▶ Data provided:
/-- The absorbed set [decided toy]: the young family absorbs the old one when it is genuinely younger (`K ≥ 1`); nothing else is
absorbed. [folklore] -/
def Sabs (K : ℕ) (b : Bool) : Finset Bool := if b = true ∧ 1 ≤ K then {false} else ∅

/-- The live families of a met component at scale `k` [decided toy]: every family born at a scale `≤ k`. [folklore] -/
def Slive (K k : ℕ) (_b : Bool) : Finset Bool := Finset.univ.filter fun f => bs K f ≤ k

/-- Absorbed families are STRICTLY OLDER (the `holder` binder of row S5). [folklore] -/
theorem holder_abs (K : ℕ) : ∀ b b₀ : Bool, b₀ ∈ Sabs K b → bs K b₀ < bs K b := by
  intro b b₀ h
  unfold Sabs at h
  split_ifs at h with hb
  · rw [Finset.mem_singleton] at h
    subst h
    rw [hb.1, bs_false, bs_true hb.2]
    exact Nat.zero_lt_one
  · simp at h

/-- Absorbed families are among the live families at the birth scale (the `hsub` binder of row S5). [folklore] -/
theorem hsub_abs (K : ℕ) : ∀ b : Bool, Sabs K b ⊆ Slive K (bs K b) b := by
  intro b b₀ h
  have hlt := holder_abs K b b₀ h
  exact Finset.mem_filter.mpr ⟨Finset.mem_univ _, hlt.le⟩

/-- The live-family positional count with `N₀ = 2`, `Λ = 1` (the `hcount` field ∕ `hcountS` binder): at most two families.
[folklore] -/
theorem hcount_abs (K : ℕ) :
    ∀ k (b : Bool), ∀ j ≤ k, (((Slive K k b).filter fun f => bs K f = j).card : ℝ) ≤ 2 * (1 : ℝ) ^ (k - j) := by
  intro k b j _
  rw [one_pow, mul_one]
  have h : ((Slive K k b).filter fun f => bs K f = j).card ≤ 2 :=
    (Finset.card_le_card (Finset.filter_subset _ _)).trans
      ((Finset.card_le_card (Finset.filter_subset _ _)).trans (by simp))
  exact_mod_cast h

/-- The transport-rate step product of the toy: `stepProd (fun _ => 1∕2) k′ k = (1∕2)^{k−k′}`. [arith] [folklore] -/
theorem stepProd_half (k' k : ℕ) : stepProd (fun _ => (1 / 2 : ℝ)) k' k = (1 / 2 : ℝ) ^ (k - k') :=
  stepProd_const _ _ _

/-- The old family's transported envelope at scale `1` is at least `1∕2` (its birth term alone; any cutoff). [arith] [folklore] -/
theorem envVar_old_ge (K : ℕ) :
    (1 / 2 : ℝ) ≤ (absTrajectory K).envVar 1 (fun _ => (1 / 2 : ℝ)) false 1 := by
  unfold Trajectory.envVar
  have hbs : (absBooking K).birthScale false = 0 := bs_false K
  rw [hbs]
  have hmem : (0 : ℕ) ∈ Icc 0 1 := by simp
  have hterm : (1 : ℝ) * stepProd (fun _ => (1 / 2 : ℝ)) 0 1 * (absTrajectory K).gen false 0 = 1 / 2 := by
    rw [stepProd_half]
    show (1 : ℝ) * (1 / 2) ^ (1 - 0) * (if (0 : ℕ) = bs K false then g K false else 0) = 1 / 2
    rw [bs_false, if_pos rfl]
    simp [g]
  have hnn : ∀ k' ∈ Icc 0 1, (0 : ℝ) ≤ (1 : ℝ) * stepProd (fun _ => (1 / 2 : ℝ)) k' 1 * (absTrajectory K).gen false k' :=
    fun k' _ => mul_nonneg (mul_nonneg zero_le_one (stepProd_nonneg (fun _ => by norm_num) _ _))
      ((absTrajectory K).gen_nonneg false k')
  calc (1 / 2 : ℝ) = (1 : ℝ) * stepProd (fun _ => (1 / 2 : ℝ)) 0 1 * (absTrajectory K).gen false 0 := hterm.symm
    _ ≤ ∑ k' ∈ Icc 0 1, (1 : ℝ) * stepProd (fun _ => (1 / 2 : ℝ)) k' 1 * (absTrajectory K).gen false k' :=
        Finset.single_le_sum (f := fun k' => (1 : ℝ) * stepProd (fun _ => (1 / 2 : ℝ)) k' 1 * (absTrajectory K).gen false k')
          hnn hmem
import Literature.AlgebraicGeometry.HodgeTheory.AlgebraicClassesPullback
import Literature.AlgebraicGeometry.HodgeTheory.MotivatedClassesAssembly
import Literature.AlgebraicGeometry.HodgeTheory.SupportedHodgeClassDescent
import Literature.AlgebraicGeometry.HodgeTheory.GysinKernelProofs
import Literature.AlgebraicGeometry.Motives.ComplexPointsOrientation
import HarnessLib

/-!
# Fulton's Cor. 19.2 (b) and Voisin's Prop. 9.20 are the same input on the coniveau carrier

Family `hodge`, layer `Literature/AlgebraicGeometry/HodgeTheory`. The tree carries two unproved
named facts of classical intersection theory on the carrier `algebraicClasses V p = Nᵖ H²ᵖ(V(ℂ); ℂ)`
(classes dying off a Zariski-closed subset of codimension `≥ p`):

* `fulton1998_map_mem_algebraicClasses` (`AlgebraicClassesPullback`) — pull-back along EVERY
  morphism `j : X ⟶ Y` of smooth projective complex varieties maps `Nᵖ H²ᵖ(Y)` into `Nᵖ H²ᵖ(X)`
  (W. Fulton, *Intersection Theory*, Cor. 19.2 (b): "`cl` … contravariant for morphisms of
  non-singular varieties"; C. Voisin, *Hodge Theory and Complex Algebraic Geometry II*,
  Prop. 9.21 (i));
* `Voisin2003_cupProduct_algebraicClasses` (`MotivatedClassesAssembly`) — on every smooth
  projective complex `V`, `Nᵃ H²ᵃ ∪ Nᵇ H²ᵇ ⊆ Nᵃ⁺ᵇ H^{2(a+b)}` (Voisin II Prop. 9.20,
  "`cl(Z · Z') = cl(Z) ∪ cl(Z')`" with Chow's moving lemma, Lemma 9.22).

Both printed proofs pass through the same geometric input (Chow's moving lemma, or Fulton's
deformation to the normal cone), and on this carrier the two statements are EQUIVALENT by formal
properties of the Gysin morphisms alone, which the tree has (projection formula
`complexGysin_cup`, functoriality `complexGysin_comp`/`complexGysin_id`, proper push-forward and flat
pull-back respect the coniveau: `complexGysin_mem_algebraicClasses`, `map_snd_mem_supportedClasses`):

* Prop. 9.20 ⟹ Cor. 19.2 (b) (`fulton1998_map_mem_algebraicClasses_of_cupProduct`): by the
  reduction to graph morphisms already in the tree (`fulton1998_map_mem_algebraicClasses_of_graph`,
  the first step of both printed proofs: `j = γ_j ≫ pr_Y`, `pr_Y` flat) it suffices to treat
  `γ = (𝟙, j) : X ⟶ X ⊗ Y`; there `γ ≫ pr_X = 𝟙`, so for `c ∈ Nᵖ H²ᵖ(X ⊗ Y)`,
  `γ^* c = pr_{X*} γ_* (γ^* c ∪ 1) = pr_{X*} (c ∪ γ_* 1)` (projection formula; Fulton §16.1,
  Prop. 16.1.2 (c): the transpose of a graph acts as the pull-back), with `γ_* 1 ∈ Nᵐ H²ᵐ(X ⊗ Y)`
  (`m = dim Y`, push-forward of `1 ∈ N⁰ H⁰`), `c ∪ γ_* 1 ∈ Nᵖ⁺ᵐ` (Prop. 9.20) and
  `pr_{X*} : Nᵖ⁺ᵐ H^{2(p+m)}(X ⊗ Y) → Nᵖ H²ᵖ(X)` (push-forward);
* Cor. 19.2 (b) ⟹ Prop. 9.20 (`cupProduct_algebraicClasses_of_fulton1998`): `a ∪ b = Δ^*(a × b)`
  with the exterior product algebraic unconditionally — the tree's
  `cupProduct_mem_algebraicClasses_of_forall_map_diagonal` (`AlgebraicClassesExteriorProduct`) fed
  with the fact at the diagonals;
* `fulton1998_map_mem_algebraicClasses_iff_cupProduct` — the equivalence.

Hence whichever of the two facts is discharged first discharges the other (the tree's programme
towards Prop. 9.20 is `AlgebraicClassesCup` → `SupportedClassesIrreducible` →
`MovingLemmaExcessInduction`, reducing it to the cone step of the moving lemma). Theorems only; no
definition, no named fact (D-0026). Consumer in this unit: the `alg → alg` input `hF` of
`FermatCohomologyCurvePowerDomination.inductiveStepClause_of_blowupDiagram` (pull-back along the
non-flat blow-up of Shioda–Katsura's diagram (1.25)).

## References

* [Fulton1998] W. Fulton, *Intersection Theory*, 2nd ed. (1998), §16.1 Prop. 16.1.1–16.1.2,
  §19.2 Cor. 19.2 (b), Prop. 19.2 (proof: reduction to the graph).
* [VoisinHodgeII2003] C. Voisin, *Hodge Theory and Complex Algebraic Geometry II*, CUP (2003),
  §9.2.4 Prop. 9.20, Prop. 9.21 (i) and its proof, Lemma 9.22.
* [FultonYoungTableaux1997] W. Fulton, *Young Tableaux*, CUP (1997), Appendix B §B.1 (5)–(6)
  (Gysin maps, projection formula).
-/

noncomputable section

open CategoryTheory AlgebraicGeometry MonoidalCategory CartesianMonoidalCategory
open Literature.AlgebraicTopology.SingularHomology

namespace Literature.AlgebraicGeometry.HodgeTheory

section HodgeTheory

variable {m n : ℕ} {Y X : Motives.SchemeOver ℂ}

/-- **The transpose of a graph acts as the pull-back** (Fulton, Prop. 16.1.2 (c), on cohomology):
for `j : X ⟶ Y` between smooth projective varieties (`dim X = n`, `dim Y = m`), the graph
`γ = (𝟙, j) : X ⟶ X ⊗ Y`, every orientation family `μ` and every `c ∈ Hᵏ((X ⊗ Y)(ℂ); ℂ)`,
`γ^* c = pr_{X*}(c ∪ γ_* 1)`: indeed `γ ≫ pr_X = 𝟙`, so `γ^* c = (γ ≫ pr_X)_* (γ^* c) =
pr_{X*} γ_*(γ^* c ∪ 1) = pr_{X*}(c ∪ γ_* 1)` (`complexGysin_id`, `complexGysin_comp`, `cupProduct_one`,
projection formula `complexGysin_cup`). [cite: Fulton1998, §16.1 Prop. 16.1.1 and Prop. 16.1.2 (c)]
[cite: FultonYoungTableaux1997, Appendix B §B.1 (5)–(6)] -/
theorem complexBetti_map_graph_eq_complexGysin_fst_cupProduct (μ : OrientationFamily)
    (hY : Motives.IsSmoothProjective m Y) (hX : Motives.IsSmoothProjective n X) (j : X ⟶ Y)
    {k : ℕ} (c : complexBetti (X ⊗ Y) k) :
    complexBetti.map (lift (𝟙 X) j) k c =
      complexGysin μ (Motives.IsSmoothProjective.tensor_holds hX hY) hX (fst X Y)
        (show (k + 2 * m) + 2 * n = k + 2 * (n + m) by omega)
        (cupProduct (rfl : k + 2 * m = k + 2 * m) c
          (complexGysin μ hX (Motives.IsSmoothProjective.tensor_holds hX hY) (lift (𝟙 X) j)
            (show 0 + 2 * (n + m) = 2 * m + 2 * n by omega)
            (singularCohomology.one ℂ (Motives.ComplexPoints X)))) := by
  have hμ := OrientationFamily.hasPoincareDuality μ
  have hXY := Motives.IsSmoothProjective.tensor_holds hX hY
  -- projection formula: `c ∪ γ_* 1 = γ_* (γ^* c ∪ 1) = γ_* (γ^* c)`
  rw [← complexGysin_cup hμ hX hXY (lift (𝟙 X) j) (Nat.add_zero k)
      (show k + 2 * (n + m) = (k + 2 * m) + 2 * n by omega)
      (show 0 + 2 * (n + m) = 2 * m + 2 * n by omega) rfl c
      (singularCohomology.one ℂ (Motives.ComplexPoints X)),
    cupProduct_one, ← LinearMap.comp_apply,
    ← complexGysin_comp hμ hX hXY hX (lift (𝟙 X) j) (fst X Y)
      (show k + 2 * (n + m) = (k + 2 * m) + 2 * n by omega)
      (show (k + 2 * m) + 2 * n = k + 2 * (n + m) by omega)]
  -- `(γ ≫ pr_X)_* = (𝟙 X)_* = 𝟙`
  simp only [lift_fst]
  rw [complexGysin_id hμ hX k, LinearMap.id_apply]

/-- **Voisin II Prop. 9.20 ⟹ Fulton Cor. 19.2 (b) on the coniveau carrier.** If on every smooth
projective complex variety the cup product of algebraic classes is algebraic
(`Voisin2003_cupProduct_algebraicClasses`), then pull-back along every morphism of smooth
projective complex varieties preserves algebraic classes (`fulton1998_map_mem_algebraicClasses`):
reduce to graphs `γ = (𝟙, j) : X ⟶ X ⊗ Y` (`fulton1998_map_mem_algebraicClasses_of_graph`), write
`γ^* c = pr_{X*}(c ∪ γ_* 1)` (`complexBetti_map_graph_eq_complexGysin_fst_cupProduct`), and use
that `γ_* 1 ∈ Nᵐ H²ᵐ(X ⊗ Y)` and `pr_{X*}(Nᵖ⁺ᵐ) ⊆ Nᵖ` (`complexGysin_mem_algebraicClasses`, proper
push-forward shifts the coniveau by the relative dimension) while `c ∪ γ_* 1 ∈ Nᵖ⁺ᵐ` is the
hypothesis. [cite: Fulton1998, §19.2 Cor. 19.2 (b) and proof of Prop. 19.2; §16.1 Prop. 16.1.2 (c)]
[cite: VoisinHodgeII2003, §9.2.4 Prop. 9.20 and proof of Prop. 9.21 (i)] -/
theorem fulton1998_map_mem_algebraicClasses_of_cupProduct
    (hcup : Voisin2003_cupProduct_algebraicClasses) : fulton1998_map_mem_algebraicClasses := by
  classical
  refine fulton1998_map_mem_algebraicClasses_of_graph fun m n Y X j hY hX p c hc ↦ ?_
  let μ : OrientationFamily := fun _ _ h ↦
    Classical.choice (Motives.ComplexPoints.isOrientableOver ℂ h)
  have hμ := OrientationFamily.hasPoincareDuality μ
  have hXY := Motives.IsSmoothProjective.tensor_holds hX hY
  -- the graph class `γ_* 1 ∈ Nᵐ H²ᵐ(X ⊗ Y)`
  have h1 : complexGysin μ hX hXY (lift (𝟙 X) j) (show 0 + 2 * (n + m) = 2 * m + 2 * n by omega)
      (singularCohomology.one ℂ (Motives.ComplexPoints X)) ∈ algebraicClasses (X ⊗ Y) m :=
    complexGysin_mem_algebraicClasses (gysinMap_restrictCompl_eq_zero_of_field ℂ) μ hμ hX hXY
      (lift (𝟙 X) j) (q := 0) (p := m) (by omega) _
      (by rw [algebraicClasses_zero]; exact Submodule.mem_top)
  -- `c ∪ γ_* 1 ∈ Nᵖ⁺ᵐ` (Prop. 9.20), in the degree bookkeeping of the push–pull identity
  have h2 : cupProduct (rfl : 2 * p + 2 * m = 2 * p + 2 * m) c
      (complexGysin μ hX hXY (lift (𝟙 X) j) (show 0 + 2 * (n + m) = 2 * m + 2 * n by omega)
        (singularCohomology.one ℂ (Motives.ComplexPoints X))) ∈
        supportedClasses (X ⊗ Y) (2 * p + 2 * m) (p + m) := by
    rw [cupProduct_mem_supportedClasses_iff rfl (two_mul_add_two_mul p m)]
    exact hcup hXY hc h1
  -- `γ^* c = pr_{X*}(c ∪ γ_* 1)` and `pr_{X*}(Nᵖ⁺ᵐ) ⊆ Nᵖ`
  rw [complexBetti_map_graph_eq_complexGysin_fst_cupProduct μ hY hX j c]
  exact complexGysin_mem_supportedClasses (gysinMap_restrictCompl_eq_zero_of_field ℂ) μ hμ hXY hX
    (fst X Y) _ (le_of_eq (by omega)) h2

/-- **Fulton Cor. 19.2 (b) ⟹ Voisin II Prop. 9.20 on the coniveau carrier**: `a ∪ b = Δ^*(a × b)`,
the exterior product `a × b = pr₁^* a ∪ pr₂^* b` of algebraic classes being algebraic
unconditionally (`cupProduct_mem_algebraicClasses_of_forall_map_diagonal`,
`AlgebraicClassesExteriorProduct`), and `Δ = (𝟙, 𝟙) : V ⟶ V ⊗ V` a morphism of smooth projective
varieties. [cite: VoisinHodgeII2003, §9.2.4 proof of Prop. 9.20 and Prop. 9.21 (i)]
[cite: Fulton1998, §19.2 Cor. 19.2 (b)] -/
theorem cupProduct_algebraicClasses_of_fulton1998 (hF : fulton1998_map_mem_algebraicClasses) :
    Voisin2003_cupProduct_algebraicClasses :=
  fun _ _ hV a b _ _ hx hy ↦
    cupProduct_mem_algebraicClasses_of_forall_map_diagonal
      (fun _ _ hW p _ hc ↦ hF (lift (𝟙 _) (𝟙 _)) (Motives.IsSmoothProjective.tensor_holds hW hW) hW
        p _ hc)
      hV a b hx hy

/-- **On the coniveau carrier, Fulton's Cor. 19.2 (b) (pull-backs preserve algebraic classes) and
Voisin's Prop. 9.20 (cup products preserve algebraic classes) are equivalent.**
[cite: Fulton1998, §19.2 Cor. 19.2 (b) and §16.1 Prop. 16.1.2 (c)] [cite: VoisinHodgeII2003, §9.2.4 Prop. 9.20 and Prop. 9.21 (i)] -/
theorem fulton1998_map_mem_algebraicClasses_iff_cupProduct :
    fulton1998_map_mem_algebraicClasses ↔ Voisin2003_cupProduct_algebraicClasses :=
  ⟨cupProduct_algebraicClasses_of_fulton1998, fulton1998_map_mem_algebraicClasses_of_cupProduct⟩

end HodgeTheory

end Literature.AlgebraicGeometry.HodgeTheory

end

▶ Your goal:
Where the material contains a line with "forward", return that line.

▶ Result below:
`complexGysin_cup`, functoriality `complexGysin_comp`/`complexGysin_id`, proper push-forward and flat
  (`m = dim Y`, push-forward of `1 ∈ N⁰ H⁰`), `c ∪ γ_* 1 ∈ Nᵖ⁺ᵐ` (Prop. 9.20) and
  `pr_{X*} : Nᵖ⁺ᵐ H^{2(p+m)}(X ⊗ Y) → Nᵖ H²ᵖ(X)` (push-forward);
push-forward shifts the coniveau by the relative dimension) while `c ∪ γ_* 1 ∈ Nᵖ⁺ᵐ` is the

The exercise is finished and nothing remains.